I was reading on the news that of the photo gear lost in 2015, 5% is due to postal theft. I've been using usps forever and never had a lost package. I'm curious what carrier you guys usually use when you ship your gear for repair or for sale. And is there any evidence that one carrier is more reliable than another? Or is theft just a random event. Has anyone filed a claim for a lost package? Does one carrier offer stronger protection/have better policy than another?


----------



## kaihp (Dec 28, 2015)

sunnyVan said:


> I was reading on the news that of the photo gear lost in 2015, 5% is due to postal theft. I've been using usps forever and never had a lost package. I'm curious what carrier you guys usually use when you ship your gear for repair or for sale. And is there any evidence that one carrier is more reliable than another? Or is theft just a random event. Has anyone filed a claim for a lost package? Does one carrier offer stronger protection/have better policy than another?



I live about 6 miles from the CPS service center, so I always bring/pick up things myself.

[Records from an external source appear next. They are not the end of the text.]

import Mathlib
import HarnessLib
import Literature.Analysis.FluidPDE.SelfSimilar
import Literature.Analysis.FluidPDE.VectorCalculus
import Literature.Analysis.FluidPDE.TypeIAncientMild
import Literature.Analysis.FluidPDE.ElgindiBlowup
import Literature.Analysis.UnboundedOperators.HeatKernel
import Summits.NavierStokesRegularity.NavierStokesRegularity.Theorems.PoloidalWindowDoorPoloidalWindowRigidityWindow
import Summits.NavierStokesRegularity.NavierStokesRegularity.Theorems.SqueezeCycleExtremalBiaxialitySubcriticalGaugeStrainBound

/-!
# `ImplosionDoor.PassiveRadialVorticity` (stmt-NavierStokesRegularity-25305) — line `birth`,
# provable-first stub `stub_vorticityBound` PROVED: the scale-invariant Type-I vorticity bound
# `‖curl v(s)‖_∞ ≤ C′/(−s)` for the Oseen-mild Type-I ancient class

Registered stub of the skeleton of record `Cruxes/PassiveRadialVorticity/Lines/birth` (planner ns-idea-6,
`PassiveRadialVorticity_birth_g3.lean`, sha 7fb62332…), VERBATIM, so the line's `sorry` at `stub_vorticityBound`
closes by `exact …Theorems.ImplosionDoorPassiveRadialVorticityStubVorticityBound.stub_vorticityBound`.

PROOF (a sign-free class lemma, tree chain).  The four class hypotheses (Type-I time rate, continuity on the
open slab, unit-viscosity Oseen-mild identity between negative times, divergence-free slices) are the tree's
`IsTypeIAncientMild C v` (`…PoloidalWindowDoorPoloidalWindowRigidityWindow.isTypeIAncientMild_of_class`: joint
real-analyticity of the class supplies the smoothness conjunct).  KNSS 2009 Prop. 4.1 smoothing in the gauge of
the class, already in the tree as the CLASS-UNIFORM scale-invariant gradient bound
`…exists_gauge_norm_fderiv_le_of_typeI : ∃ K₀, IsTypeIAncientMild C v → ∀ t < 0, ∀ x, (−t)‖Dv(t)(x)‖ ≤ K₀`
(zoom to `t = −1` + `exists_norm_iteratedFDeriv_le_of_typeI`), and the pointwise `‖curl v‖ ≤ 4‖Dv‖`
(`norm_curl_le_four_mul`) give `‖curl v(s)(y)‖ ≤ 4K₀/(−s)`.

HONEST FRAMING: a regularity estimate for HYPOTHETICAL blow-up profiles (KNSS-type ancient mild solutions);
nothing here bears on Navier–Stokes regularity; no summit statement is proved.
-/

noncomputable section

-- the summit and its single sub-problem share the name (CONVENTIONS §1), as in every Theorems file
set_option linter.dupNamespace false

namespace Summit.NavierStokesRegularity.NavierStokesRegularity.Theorems.ImplosionDoorPassiveRadialVorticityStubVorticityBound

open Set Function
open Literature.Analysis Literature.Analysis.FluidPDE
open Summit.NavierStokesRegularity.NavierStokesRegularity.Theorems.PoloidalWindowDoorPoloidalWindowRigidityWindow

/-- **Stub `stub_vorticityBound` of line `birth` (crux `PassiveRadialVorticity`, stmt-25305), VERBATIM**: for a
profile of the route's Type-I ancient Oseen-mild class there is `C′` with `‖curl v(s)(y)‖ ≤ C′/(−s)` for all
`s < 0`, `y` (KNSS smoothing in the class gauge: `(−s)‖Dv(s)‖ ≤ K₀(C)`, and `‖curl‖ ≤ 4‖D·‖`).
[cite: KochNadirashviliSereginSverak2009, Prop. 4.1 (4.10) (arXiv:0709.3599 p. 8)] -/
theorem stub_vorticityBound : ∀ (C : ℝ) (v : ℝ → EuclideanSpace ℝ (Fin 3) → EuclideanSpace ℝ (Fin 3)), Literature.Analysis.FluidPDE.HasTypeITimeDecay C v → ContinuousOn (Function.uncurry v) (Set.Iio (0 : ℝ) ×ˢ Set.univ) → (∀ s t : ℝ, s < t → t < 0 → ∀ x, v t x = Literature.Analysis.UnboundedOperators.heatExtension (v s) (t - s) x - Literature.Analysis.FluidPDE.oseenDuhamel 1 s v v t x) → (∀ t < 0, Literature.Analysis.FluidPDE.VectorCalculus.IsDivFree (v t)) → ∃ C' : ℝ, ∀ s < 0, ∀ y, ‖Literature.Analysis.FluidPDE.curl (v s) y‖ ≤ C' / (-s) := by
  intro C v hrate hcont hmild hdiv
  -- the class is the tree's `IsTypeIAncientMild`
  have hA : IsTypeIAncientMild C v := isTypeIAncientMild_of_class hrate hcont hmild hdiv
  -- class-uniform scale-invariant gradient bound
  obtain ⟨K₀, hK₀⟩ := exists_gauge_norm_fderiv_le_of_typeI C
  refine ⟨4 * K₀, fun s hs y => ?_⟩
  have hs' : 0 < -s := neg_pos.2 hs
  have h1 : (-s) * ‖fderiv ℝ (v s) y‖ ≤ K₀ := hK₀ hA s hs y
  have h2 : ‖fderiv ℝ (v s) y‖ ≤ K₀ / (-s) := by
    rw [le_div_iff₀ hs', mul_comm]
    exact h1
  calc ‖curl (v s) y‖ ≤ 4 * ‖fderiv ℝ (v s) y‖ := norm_curl_le_four_mul _ _
    _ ≤ 4 * (K₀ / (-s)) := by gcongr
    _ = 4 * K₀ / (-s) := by ring

end Summit.NavierStokesRegularity.NavierStokesRegularity.Theorems.ImplosionDoorPassiveRadialVorticityStubVorticityBound

end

That said, everyone hates package carriers around here. We just hate different ones for different reasons. 
Like the carrier that spent a week with my package because they kept trying to deliver to my home instead of work (despite my orders). In the end I gave them a choice: deliver correctly on this final attempt, or they pay for a taxi to bring the parcel to me (at work). Oddly, they managed to deliver right finally.


----------



## Canon Rumors Guy (Dec 28, 2015)

sunnyVan said:


> I was reading on the news that of the photo gear lost in 2015, 5% is due to postal theft. I've been using usps forever and never had a lost package. I'm curious what carrier you guys usually use when you ship your gear for repair or for sale. And is there any evidence that one carrier is more reliable than another? Or is theft just a random event. Has anyone filed a claim for a lost package? Does one carrier offer stronger protection/have better policy than another?

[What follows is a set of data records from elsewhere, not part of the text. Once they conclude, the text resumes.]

import Summits.QuantumFields.BalabanUV.Beta.EriceRemainderEnclosureHistoryAutonomyComparisonAgeCompositionStaticChainMoments

/-!
# EriceRemainderEnclosureHistoryAutonomyComparisonAgeCompositionStaticChainMonotoneGame — (E76a) THE COMPOUNDING SIDE OF THE WINDOW-MASS CHAIN AS AN
# ORDER-PRESERVING REGISTER PAIR `(m₁, V)`, AND THE SIMULATION THEOREM WITH ROUNDING: any register sequences that dominate the exact updates
# `m₁ ↦ μ(m₁+ρ)∕(1−ρ)`, `V ↦ μ²(V + θ̄(1)ρ + 2(m₁+ρ)(1∕μ−1))∕(1−ρ)` (`μ = a_{m+1}∕a_m` the descent to the next young scale), fed with dominating loads
# `x̂ ≥ x` and window masses `Ω̂ ≥ Ω`, produce ratios `ρ̂_m ≥ ρ_m` — so a register game that CLOSES forces the static chain to close; plus the budget-side
# register laws (usage decays no faster than `1∕λ`; the two-register descent law; far-line folding) that make «forgetting a coordinate» safe

Cell `pub-balaban`, β-function sub-cell, BINDER row D4 «RemainderConst leaves for Bałaban's split» (`HOME/BINDER-OWNERS.md`; owner lineage `b2b-balaban-beta-an4`;
this file by co-owner #2 lineage `b2b-balaban-beta-d4-p2`, generation 67), β-FLOW TEAM duty (1), FREEZE (0) honoured (def-free; imports (E75c)
`…StaticChainMoments`; uses `moment_succ`, `moment_rescale`, `thetabar_le_chord`, `psi_one_bounds` (E75c) and `thetabar_mem_unit_interval` (E72c) BY NAME;
nothing restated).

HONEST FRAMING (page 1, verbatim and binding).  *"Discharging BetaPertH makes Bałaban's UV stability UNCONDITIONAL — a real constructive-QFT result; it is
NOT the continuum limit and NOT the Clay problem."*  THIS FILE DISCHARGES NOTHING OF THE KIND.  Elementary algebra of finite sums and fractions and three
square-root inequalities — hypotheses of a census, not facts; the form, signs, ages and moments of Bałaban's (1.22) limit functional are NOT PRINTED ([I]
p. 298; GAPS G-t4-U2-1∕-2) and NOT asserted.  Row D4 class UNCHANGED (critical-path width 0; instance 0∕1; D4 DISCHARGE NO DATE).  HONEST DEPENDENCY: continuum
YM on T⁴ ⇐ BetaPertH ∧ nine spine estimates (0/9 proved); BetaPertH ⇐ (D1) ∧ (D4) ∧ CAP+tail; G-an2-4 gates asym, D1 and NE2/3/4.

THE POINT (README `HOME/b2b-balaban-beta-d4-p2/g67/e76/README.md`; successor item (1) of `g66/e75/README.md` §6 «architecture M»).  (E75c) made the compounding
side of the static chain an exact moment state `(m₁, m₂, …)` with the rigorous chord envelope `V ≤ 2m₁ − (2−θ̄(1))m₂`; but `V` DECREASES in `m₂`, so the moment
state is not order-preserving and no box∕corner argument applies to it.  In the coordinates `(m₁, V)` — `V` the chord VALUE itself — the exact update under
«add the young with ratio `ρ`, then descend by `μ = a_{m+1}∕a_m`» is `m₁' = μ(m₁+ρ)∕(1−ρ)`, `V' = μ²(V + θ̄(1)ρ + 2(m₁+ρ)(1∕μ − 1))∕(1−ρ)`: INCREASING in
`m₁`, `V` and `ρ`.  Consequences proved here: (i) the register pair may be ROUNDED UP at every step and still dominates the true chord value, hence the true
chain load (§2–§3: `register_inv_succ`, the simulation theorem `ratio_le_of_registers` — (E72a)'s majorant principle for a state-compressed game with
inequalities in place of the update identities, which is what an outward-rounded float∕interval certificate replays); (ii) the one-step map is monotone in
the state (§1, §3 `register_map_mono`, `ratio_mono`), so an invariant region of the register game may be taken to be a DOWN-SET and its closure checked at
maximal elements only; (iii) on the budget side (§4, continuum letters `g(u) = 2(√(1+u)−1)` = charge of an older load at relative position `u = y∕k` on the
young's line, `c(σ) = 2(√(σ+σ²)−σ)` = charge of the young on an older line at `σ = y∕J`): the usage of the young's own line by older loads decays no faster
than `1∕λ` under a descent by `λ` (`usage_charge_scale`), the two-register law `M₁∕λ − (M₁−U)∕λ²` is a lower bound of the usage monotone in both registers
(`two_register_descent_le_usage`, `two_register_descent_mono`), and a far line folds into the aggregate `Σ x√k` (`young_charge_ge_fold`) — the three facts
that make every coordinate of architecture M FORGETTABLE at its worst value (README §2).  Numerics of record (kit j314353 = `g67/numerics/job19`): the
dimension sweep of the monotone relaxed game.  NOT CLAIMED: any invariant region; the static closure; anything on the lattice layer; anything printed.

WHAT IS PROVED ([folklore]; 0 `def`, 0 sorry).  §1 `frac_step_mono`, `ratio_mono`.  §2 `moment_step_rescaled` (exact transport of every moment across «add, then
descend»), `second_moment_le_first`, `load_le_chord` (the chord majorant of the true load with the optimal constant `2 − θ̄(1)`), `chord_nonneg`.  §3
**`register_inv_succ`**, **`register_map_mono`**, **`ratio_le_of_registers`** (THE SIMULATION THEOREM WITH ROUNDING).  §4 `usage_charge_ge_linear`,
**`usage_charge_scale`**, `two_register_descent_mono`, **`two_register_descent_le_usage`**, `young_charge_ge_fold`.
-/
noncomputable section
open Finset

In the span of a year, I lost $140,000+ in gear while it was in the hands of Canada Post. There were two big thefts and various smaller ones. Canada Post is an embarrassment to Canada. I also personally know two businesses in my small city of 20,000 people that have been victims of cheque washing scams via Canada Post. One to the tune of $80,000 before it was caught.

We switched to Purolator (which is majority owned by Canada Post, but is a completely separate company), nothing was stolen, the issue then became consistently late packages.

We lost a few via UPS and Fedex, but neither of those companies are any good for rural Canada.

Things are different in the United States, but courier/postal thefts still happen. It usually happens to those that ship a lot.


----------



## peterzuehlke (Dec 28, 2015)

I once bought a mono-light online that was shipped via DHL air. I heard the package hit my brick porch and the glass shatter, but by the time I got to the door the driver had managed to get back to his truck. Long claim process and they ended up just paying for the replacement bulb, not for anyone to check the unit out or even plug in the tube. 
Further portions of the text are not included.